◆ **TASK INSTRUCTIONS**
Determine how many lines of the material below contain "MeasureTheory". Report only that figure.

◆ **MATERIAL SHOWN**
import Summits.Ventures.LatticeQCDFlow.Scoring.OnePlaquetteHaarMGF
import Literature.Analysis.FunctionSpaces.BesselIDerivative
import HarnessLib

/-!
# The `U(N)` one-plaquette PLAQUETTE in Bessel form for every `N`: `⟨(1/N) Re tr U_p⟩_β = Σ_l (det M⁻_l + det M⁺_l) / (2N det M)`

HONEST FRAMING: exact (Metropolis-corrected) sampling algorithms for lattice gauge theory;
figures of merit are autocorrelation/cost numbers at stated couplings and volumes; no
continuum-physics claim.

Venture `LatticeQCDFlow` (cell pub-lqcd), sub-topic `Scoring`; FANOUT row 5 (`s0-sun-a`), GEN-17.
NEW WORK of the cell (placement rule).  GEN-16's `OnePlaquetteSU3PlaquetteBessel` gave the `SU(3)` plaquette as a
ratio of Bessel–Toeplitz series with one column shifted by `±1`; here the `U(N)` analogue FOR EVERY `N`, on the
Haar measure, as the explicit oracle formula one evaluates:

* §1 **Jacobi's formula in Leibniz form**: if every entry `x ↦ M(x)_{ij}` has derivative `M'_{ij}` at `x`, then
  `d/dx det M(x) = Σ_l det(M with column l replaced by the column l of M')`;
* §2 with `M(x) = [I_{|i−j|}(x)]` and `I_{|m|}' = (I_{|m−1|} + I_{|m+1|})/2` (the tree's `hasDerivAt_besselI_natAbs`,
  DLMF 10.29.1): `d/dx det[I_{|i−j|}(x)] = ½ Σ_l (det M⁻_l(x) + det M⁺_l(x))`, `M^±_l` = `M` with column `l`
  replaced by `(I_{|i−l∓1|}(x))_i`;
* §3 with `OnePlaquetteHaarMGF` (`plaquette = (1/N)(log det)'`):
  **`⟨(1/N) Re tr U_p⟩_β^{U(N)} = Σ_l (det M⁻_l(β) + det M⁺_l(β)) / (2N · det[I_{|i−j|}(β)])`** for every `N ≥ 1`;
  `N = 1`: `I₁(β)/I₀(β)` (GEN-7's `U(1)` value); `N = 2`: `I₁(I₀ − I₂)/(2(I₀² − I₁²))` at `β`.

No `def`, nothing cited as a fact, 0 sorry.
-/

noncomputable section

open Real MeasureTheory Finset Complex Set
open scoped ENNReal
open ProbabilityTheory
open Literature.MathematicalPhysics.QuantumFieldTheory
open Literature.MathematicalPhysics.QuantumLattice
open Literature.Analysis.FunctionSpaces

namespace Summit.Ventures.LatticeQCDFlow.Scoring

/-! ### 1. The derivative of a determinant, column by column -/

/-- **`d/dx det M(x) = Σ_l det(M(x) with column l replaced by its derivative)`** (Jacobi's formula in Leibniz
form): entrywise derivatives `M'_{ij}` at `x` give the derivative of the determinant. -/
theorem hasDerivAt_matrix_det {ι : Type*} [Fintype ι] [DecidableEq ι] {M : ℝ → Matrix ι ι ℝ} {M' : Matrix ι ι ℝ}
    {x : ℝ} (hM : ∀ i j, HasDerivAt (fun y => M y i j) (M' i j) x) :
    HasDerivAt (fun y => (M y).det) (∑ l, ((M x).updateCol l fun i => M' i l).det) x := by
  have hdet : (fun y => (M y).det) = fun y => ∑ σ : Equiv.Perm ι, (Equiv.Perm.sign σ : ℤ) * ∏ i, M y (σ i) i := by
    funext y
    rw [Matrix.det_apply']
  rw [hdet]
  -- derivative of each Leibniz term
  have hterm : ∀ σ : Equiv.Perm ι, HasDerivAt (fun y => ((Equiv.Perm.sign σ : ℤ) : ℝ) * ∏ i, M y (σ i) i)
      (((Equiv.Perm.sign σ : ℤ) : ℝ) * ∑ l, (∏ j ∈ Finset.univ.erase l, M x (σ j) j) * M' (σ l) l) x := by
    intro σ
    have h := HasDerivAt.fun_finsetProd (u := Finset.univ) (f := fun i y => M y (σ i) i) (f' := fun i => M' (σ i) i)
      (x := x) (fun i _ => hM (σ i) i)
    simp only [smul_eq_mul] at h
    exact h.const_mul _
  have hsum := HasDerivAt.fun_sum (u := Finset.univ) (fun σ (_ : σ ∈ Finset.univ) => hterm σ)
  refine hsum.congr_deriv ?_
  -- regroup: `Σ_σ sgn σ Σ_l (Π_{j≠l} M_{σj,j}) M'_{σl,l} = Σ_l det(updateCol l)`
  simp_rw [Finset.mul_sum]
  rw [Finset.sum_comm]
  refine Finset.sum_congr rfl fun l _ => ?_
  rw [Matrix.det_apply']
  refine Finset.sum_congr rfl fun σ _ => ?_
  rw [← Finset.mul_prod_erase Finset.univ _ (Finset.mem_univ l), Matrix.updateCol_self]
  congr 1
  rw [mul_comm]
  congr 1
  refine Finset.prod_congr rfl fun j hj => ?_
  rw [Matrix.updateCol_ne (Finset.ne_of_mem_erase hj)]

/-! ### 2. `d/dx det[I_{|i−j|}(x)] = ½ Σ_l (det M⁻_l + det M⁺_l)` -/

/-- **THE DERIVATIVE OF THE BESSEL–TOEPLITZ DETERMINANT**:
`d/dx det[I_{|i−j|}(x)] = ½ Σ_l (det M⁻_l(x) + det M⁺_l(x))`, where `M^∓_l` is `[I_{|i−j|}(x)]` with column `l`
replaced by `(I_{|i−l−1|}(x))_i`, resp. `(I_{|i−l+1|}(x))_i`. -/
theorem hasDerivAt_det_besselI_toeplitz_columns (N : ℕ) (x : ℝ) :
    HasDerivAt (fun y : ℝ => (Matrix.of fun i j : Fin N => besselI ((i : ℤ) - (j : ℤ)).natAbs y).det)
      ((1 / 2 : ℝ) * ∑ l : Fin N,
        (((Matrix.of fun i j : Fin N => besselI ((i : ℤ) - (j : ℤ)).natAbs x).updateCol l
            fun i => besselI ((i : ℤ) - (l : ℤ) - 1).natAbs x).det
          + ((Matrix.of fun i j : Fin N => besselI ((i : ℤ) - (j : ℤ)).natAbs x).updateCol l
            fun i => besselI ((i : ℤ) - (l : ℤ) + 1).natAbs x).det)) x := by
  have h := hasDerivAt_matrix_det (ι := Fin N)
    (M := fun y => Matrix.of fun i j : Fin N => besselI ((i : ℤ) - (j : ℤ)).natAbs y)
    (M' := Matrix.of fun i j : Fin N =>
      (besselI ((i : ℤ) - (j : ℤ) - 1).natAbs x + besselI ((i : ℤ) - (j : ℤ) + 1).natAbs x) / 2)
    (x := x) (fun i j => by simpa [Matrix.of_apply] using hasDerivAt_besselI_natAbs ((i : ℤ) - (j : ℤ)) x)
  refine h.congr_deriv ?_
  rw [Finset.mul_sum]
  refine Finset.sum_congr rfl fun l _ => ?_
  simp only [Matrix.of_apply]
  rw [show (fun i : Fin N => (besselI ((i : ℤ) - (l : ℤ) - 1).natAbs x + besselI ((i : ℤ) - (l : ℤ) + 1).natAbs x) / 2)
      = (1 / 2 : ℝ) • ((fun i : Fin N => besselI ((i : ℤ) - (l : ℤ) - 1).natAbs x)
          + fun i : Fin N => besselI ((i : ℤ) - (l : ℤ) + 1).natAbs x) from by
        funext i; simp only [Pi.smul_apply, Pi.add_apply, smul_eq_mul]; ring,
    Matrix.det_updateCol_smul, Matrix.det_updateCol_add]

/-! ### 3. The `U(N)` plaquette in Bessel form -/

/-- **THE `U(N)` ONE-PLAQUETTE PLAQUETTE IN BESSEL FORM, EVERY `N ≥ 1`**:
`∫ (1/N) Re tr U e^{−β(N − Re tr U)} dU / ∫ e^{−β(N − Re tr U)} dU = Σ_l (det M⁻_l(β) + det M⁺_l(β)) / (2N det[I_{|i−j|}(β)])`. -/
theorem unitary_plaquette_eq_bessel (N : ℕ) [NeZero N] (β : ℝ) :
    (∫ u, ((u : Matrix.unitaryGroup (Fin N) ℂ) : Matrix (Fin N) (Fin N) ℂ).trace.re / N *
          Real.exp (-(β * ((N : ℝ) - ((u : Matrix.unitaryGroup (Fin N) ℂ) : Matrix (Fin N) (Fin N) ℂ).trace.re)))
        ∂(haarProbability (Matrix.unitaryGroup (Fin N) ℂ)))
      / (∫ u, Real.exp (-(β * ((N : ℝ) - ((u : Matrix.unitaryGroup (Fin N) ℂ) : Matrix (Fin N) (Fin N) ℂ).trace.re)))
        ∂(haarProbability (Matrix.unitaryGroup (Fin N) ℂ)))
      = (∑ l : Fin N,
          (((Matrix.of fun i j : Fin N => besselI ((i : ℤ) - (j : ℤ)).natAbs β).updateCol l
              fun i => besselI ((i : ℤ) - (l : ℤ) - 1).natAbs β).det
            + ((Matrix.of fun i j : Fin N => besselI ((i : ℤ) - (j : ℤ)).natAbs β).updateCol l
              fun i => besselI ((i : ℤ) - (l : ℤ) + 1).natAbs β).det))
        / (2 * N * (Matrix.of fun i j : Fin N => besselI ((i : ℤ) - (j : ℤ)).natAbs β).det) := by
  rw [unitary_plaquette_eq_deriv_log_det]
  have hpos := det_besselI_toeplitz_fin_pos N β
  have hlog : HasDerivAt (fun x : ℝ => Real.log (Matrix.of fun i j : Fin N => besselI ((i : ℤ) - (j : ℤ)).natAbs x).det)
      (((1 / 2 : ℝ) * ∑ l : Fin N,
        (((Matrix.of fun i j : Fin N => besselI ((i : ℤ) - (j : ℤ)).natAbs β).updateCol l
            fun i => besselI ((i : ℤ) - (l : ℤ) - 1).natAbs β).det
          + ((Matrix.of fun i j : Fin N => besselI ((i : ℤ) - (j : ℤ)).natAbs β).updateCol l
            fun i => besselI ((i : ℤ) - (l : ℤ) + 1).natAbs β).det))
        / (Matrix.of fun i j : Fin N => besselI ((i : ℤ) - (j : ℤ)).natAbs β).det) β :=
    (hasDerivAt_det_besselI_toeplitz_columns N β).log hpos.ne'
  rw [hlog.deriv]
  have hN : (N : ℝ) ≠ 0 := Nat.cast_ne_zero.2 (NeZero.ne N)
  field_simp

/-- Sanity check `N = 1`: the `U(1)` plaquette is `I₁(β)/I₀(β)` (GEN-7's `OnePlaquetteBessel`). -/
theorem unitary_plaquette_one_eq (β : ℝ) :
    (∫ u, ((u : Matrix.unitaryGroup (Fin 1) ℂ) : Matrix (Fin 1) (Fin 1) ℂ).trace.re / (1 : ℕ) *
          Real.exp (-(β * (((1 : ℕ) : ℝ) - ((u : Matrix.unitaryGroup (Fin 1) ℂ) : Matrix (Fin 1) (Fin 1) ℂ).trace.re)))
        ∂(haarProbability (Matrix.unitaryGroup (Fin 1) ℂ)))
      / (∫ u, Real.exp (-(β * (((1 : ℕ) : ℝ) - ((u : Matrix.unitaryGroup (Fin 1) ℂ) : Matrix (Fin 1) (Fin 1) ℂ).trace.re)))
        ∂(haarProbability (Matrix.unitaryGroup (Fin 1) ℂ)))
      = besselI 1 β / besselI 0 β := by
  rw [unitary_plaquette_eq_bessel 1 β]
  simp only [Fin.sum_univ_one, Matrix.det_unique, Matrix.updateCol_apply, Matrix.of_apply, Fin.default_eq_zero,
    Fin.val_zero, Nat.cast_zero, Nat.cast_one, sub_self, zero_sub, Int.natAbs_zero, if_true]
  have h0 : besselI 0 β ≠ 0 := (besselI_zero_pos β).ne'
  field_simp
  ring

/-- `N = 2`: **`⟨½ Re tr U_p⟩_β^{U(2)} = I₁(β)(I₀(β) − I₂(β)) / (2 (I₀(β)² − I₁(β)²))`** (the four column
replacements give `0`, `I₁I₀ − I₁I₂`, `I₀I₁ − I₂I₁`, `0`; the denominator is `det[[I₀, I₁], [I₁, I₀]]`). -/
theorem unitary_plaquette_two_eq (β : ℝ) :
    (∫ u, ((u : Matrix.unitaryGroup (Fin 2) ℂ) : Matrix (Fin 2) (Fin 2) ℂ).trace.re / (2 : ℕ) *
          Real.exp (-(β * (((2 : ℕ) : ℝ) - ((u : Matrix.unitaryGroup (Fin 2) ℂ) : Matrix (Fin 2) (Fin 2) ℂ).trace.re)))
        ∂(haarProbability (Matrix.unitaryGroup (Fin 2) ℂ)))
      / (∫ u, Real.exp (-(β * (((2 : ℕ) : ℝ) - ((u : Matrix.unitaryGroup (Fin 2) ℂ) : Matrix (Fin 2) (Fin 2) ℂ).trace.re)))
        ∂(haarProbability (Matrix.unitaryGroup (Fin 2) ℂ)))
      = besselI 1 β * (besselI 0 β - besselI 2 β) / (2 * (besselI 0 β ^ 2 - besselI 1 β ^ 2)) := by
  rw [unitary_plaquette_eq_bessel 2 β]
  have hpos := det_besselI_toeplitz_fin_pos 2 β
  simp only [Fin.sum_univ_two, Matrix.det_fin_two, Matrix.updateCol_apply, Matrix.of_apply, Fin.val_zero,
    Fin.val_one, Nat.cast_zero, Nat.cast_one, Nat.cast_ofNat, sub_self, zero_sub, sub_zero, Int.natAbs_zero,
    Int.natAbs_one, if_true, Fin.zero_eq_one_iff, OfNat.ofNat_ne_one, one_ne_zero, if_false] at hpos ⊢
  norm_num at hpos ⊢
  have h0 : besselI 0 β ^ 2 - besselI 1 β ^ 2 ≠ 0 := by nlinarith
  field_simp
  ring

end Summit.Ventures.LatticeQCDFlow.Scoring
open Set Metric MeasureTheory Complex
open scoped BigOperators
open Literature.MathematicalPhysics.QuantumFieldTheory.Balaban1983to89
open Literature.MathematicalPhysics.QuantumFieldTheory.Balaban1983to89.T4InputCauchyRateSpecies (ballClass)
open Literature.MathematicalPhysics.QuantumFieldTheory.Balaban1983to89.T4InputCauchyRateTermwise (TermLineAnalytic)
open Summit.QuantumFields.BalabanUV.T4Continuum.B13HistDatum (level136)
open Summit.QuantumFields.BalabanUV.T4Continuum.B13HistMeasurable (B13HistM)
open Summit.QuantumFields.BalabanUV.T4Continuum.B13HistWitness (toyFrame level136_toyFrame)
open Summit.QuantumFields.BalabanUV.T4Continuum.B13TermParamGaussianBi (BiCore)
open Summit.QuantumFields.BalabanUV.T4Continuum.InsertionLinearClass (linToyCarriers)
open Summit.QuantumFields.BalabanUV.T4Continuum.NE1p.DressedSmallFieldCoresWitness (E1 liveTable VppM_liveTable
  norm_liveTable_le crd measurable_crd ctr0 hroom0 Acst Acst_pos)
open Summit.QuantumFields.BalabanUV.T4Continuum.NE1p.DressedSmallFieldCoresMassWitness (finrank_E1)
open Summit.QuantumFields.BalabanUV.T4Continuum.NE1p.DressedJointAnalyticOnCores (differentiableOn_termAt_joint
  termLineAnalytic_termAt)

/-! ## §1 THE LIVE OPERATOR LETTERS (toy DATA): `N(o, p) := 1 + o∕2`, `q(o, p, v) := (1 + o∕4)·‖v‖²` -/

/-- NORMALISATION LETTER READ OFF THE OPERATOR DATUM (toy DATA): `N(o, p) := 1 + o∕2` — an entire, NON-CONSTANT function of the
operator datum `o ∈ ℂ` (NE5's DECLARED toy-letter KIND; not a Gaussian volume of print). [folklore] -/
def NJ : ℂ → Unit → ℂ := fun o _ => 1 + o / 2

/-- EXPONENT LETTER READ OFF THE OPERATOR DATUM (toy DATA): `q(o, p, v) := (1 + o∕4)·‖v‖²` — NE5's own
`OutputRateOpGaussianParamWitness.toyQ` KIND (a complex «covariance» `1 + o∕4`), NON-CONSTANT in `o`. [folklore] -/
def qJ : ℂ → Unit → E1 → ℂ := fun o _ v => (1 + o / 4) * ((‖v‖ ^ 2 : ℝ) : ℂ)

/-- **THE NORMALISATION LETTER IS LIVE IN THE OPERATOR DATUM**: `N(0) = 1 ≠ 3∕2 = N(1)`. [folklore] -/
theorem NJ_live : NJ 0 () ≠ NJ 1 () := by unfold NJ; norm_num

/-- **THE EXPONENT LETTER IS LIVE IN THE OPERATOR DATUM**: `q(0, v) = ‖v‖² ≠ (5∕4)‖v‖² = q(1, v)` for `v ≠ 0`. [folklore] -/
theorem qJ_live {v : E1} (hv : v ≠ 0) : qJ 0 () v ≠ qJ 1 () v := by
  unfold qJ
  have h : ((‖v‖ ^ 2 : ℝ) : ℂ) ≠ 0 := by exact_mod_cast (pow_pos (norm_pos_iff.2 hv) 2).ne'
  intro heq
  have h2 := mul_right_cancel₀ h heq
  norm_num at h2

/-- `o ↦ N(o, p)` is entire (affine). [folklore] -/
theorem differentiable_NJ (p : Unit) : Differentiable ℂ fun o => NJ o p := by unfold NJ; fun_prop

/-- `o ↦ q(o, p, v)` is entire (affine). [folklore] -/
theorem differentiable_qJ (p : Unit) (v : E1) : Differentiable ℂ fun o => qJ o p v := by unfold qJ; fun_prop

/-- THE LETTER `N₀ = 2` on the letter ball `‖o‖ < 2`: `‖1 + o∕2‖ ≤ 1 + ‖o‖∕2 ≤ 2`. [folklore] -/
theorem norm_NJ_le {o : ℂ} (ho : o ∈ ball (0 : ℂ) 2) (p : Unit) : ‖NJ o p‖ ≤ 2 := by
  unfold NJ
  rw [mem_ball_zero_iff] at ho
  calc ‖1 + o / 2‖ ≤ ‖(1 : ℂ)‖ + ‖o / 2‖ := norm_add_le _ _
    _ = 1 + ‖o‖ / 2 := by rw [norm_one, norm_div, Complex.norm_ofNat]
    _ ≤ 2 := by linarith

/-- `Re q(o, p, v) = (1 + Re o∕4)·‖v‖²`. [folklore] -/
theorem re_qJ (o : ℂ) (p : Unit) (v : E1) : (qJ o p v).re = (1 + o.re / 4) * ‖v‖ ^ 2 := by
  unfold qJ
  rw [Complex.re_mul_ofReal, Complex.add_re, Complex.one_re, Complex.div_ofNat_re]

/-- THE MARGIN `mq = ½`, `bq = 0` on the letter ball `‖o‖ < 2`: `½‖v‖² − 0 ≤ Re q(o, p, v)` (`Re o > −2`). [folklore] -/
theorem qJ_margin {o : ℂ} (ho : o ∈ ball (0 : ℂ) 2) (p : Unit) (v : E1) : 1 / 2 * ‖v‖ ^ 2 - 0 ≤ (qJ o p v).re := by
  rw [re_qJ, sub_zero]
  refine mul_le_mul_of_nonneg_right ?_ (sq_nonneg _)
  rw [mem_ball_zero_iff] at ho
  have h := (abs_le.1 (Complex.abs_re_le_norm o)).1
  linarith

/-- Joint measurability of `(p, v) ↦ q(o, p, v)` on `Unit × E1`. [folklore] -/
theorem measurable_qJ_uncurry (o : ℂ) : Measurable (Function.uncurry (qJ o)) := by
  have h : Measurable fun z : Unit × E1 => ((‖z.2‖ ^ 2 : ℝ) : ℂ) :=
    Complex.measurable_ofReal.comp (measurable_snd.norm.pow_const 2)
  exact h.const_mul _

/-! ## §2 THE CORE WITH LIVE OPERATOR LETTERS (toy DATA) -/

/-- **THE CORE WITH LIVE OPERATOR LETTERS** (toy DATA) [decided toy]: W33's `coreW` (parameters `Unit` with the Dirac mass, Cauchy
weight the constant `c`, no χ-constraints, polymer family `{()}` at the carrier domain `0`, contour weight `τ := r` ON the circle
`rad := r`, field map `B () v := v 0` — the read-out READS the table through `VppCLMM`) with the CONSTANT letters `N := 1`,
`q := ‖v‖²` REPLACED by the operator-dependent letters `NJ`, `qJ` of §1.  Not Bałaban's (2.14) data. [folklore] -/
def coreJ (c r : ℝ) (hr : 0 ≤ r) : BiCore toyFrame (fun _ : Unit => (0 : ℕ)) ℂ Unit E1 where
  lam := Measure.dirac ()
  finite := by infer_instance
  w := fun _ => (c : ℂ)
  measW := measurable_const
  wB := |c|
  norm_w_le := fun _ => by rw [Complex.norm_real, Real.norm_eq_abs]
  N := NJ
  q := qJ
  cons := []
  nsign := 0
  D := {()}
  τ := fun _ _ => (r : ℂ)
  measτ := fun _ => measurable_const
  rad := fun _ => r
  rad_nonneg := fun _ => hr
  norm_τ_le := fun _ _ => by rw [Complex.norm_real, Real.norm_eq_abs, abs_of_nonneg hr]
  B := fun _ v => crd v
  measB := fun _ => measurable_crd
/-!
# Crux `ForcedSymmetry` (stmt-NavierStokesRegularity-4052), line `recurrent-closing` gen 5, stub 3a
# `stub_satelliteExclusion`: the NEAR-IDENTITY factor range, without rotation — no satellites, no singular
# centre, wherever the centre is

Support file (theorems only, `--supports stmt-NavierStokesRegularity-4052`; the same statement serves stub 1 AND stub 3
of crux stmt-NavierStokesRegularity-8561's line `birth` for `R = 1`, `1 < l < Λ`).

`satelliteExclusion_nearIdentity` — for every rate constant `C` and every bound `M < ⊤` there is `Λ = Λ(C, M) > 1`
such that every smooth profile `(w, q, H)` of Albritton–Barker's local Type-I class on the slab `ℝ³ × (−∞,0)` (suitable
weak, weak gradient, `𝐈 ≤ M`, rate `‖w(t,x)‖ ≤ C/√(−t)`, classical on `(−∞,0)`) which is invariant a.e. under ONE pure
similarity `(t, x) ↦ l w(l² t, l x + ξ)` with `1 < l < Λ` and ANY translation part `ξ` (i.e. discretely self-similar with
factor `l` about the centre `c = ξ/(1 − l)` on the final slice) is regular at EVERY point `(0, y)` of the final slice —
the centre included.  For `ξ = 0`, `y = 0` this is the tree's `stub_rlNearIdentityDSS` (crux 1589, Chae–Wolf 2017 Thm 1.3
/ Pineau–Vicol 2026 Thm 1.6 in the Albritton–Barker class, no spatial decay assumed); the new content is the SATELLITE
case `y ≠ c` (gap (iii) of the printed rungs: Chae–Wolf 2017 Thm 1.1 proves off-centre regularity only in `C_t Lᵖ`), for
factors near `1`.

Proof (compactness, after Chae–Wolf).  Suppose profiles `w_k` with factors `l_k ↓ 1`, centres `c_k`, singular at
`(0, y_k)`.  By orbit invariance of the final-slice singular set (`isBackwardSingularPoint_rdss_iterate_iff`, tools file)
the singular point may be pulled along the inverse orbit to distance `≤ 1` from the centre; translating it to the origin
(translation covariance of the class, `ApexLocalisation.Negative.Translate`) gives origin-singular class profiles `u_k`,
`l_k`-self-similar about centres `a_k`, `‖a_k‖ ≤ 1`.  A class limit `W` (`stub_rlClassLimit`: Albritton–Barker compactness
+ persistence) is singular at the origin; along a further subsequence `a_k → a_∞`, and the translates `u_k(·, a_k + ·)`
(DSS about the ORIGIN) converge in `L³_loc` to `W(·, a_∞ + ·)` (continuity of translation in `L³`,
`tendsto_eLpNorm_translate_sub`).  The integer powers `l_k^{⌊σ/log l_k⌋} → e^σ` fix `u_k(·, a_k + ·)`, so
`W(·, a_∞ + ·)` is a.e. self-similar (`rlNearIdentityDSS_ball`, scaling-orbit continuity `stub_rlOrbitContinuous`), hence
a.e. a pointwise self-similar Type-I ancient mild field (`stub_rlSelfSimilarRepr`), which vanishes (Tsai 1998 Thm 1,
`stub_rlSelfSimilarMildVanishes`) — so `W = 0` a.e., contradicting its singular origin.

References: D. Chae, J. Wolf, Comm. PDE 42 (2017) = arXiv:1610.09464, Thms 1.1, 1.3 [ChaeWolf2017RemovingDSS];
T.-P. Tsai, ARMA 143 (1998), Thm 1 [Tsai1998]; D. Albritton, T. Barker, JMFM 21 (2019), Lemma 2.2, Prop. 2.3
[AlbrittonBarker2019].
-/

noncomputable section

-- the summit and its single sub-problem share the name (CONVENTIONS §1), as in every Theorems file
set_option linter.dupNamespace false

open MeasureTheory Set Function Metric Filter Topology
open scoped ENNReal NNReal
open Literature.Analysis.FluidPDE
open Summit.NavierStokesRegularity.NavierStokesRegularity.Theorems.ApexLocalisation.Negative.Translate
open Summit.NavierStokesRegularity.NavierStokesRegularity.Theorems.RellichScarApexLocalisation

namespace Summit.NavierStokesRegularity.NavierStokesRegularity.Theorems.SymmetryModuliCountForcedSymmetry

◆ **WRITTEN RESPONSE**
3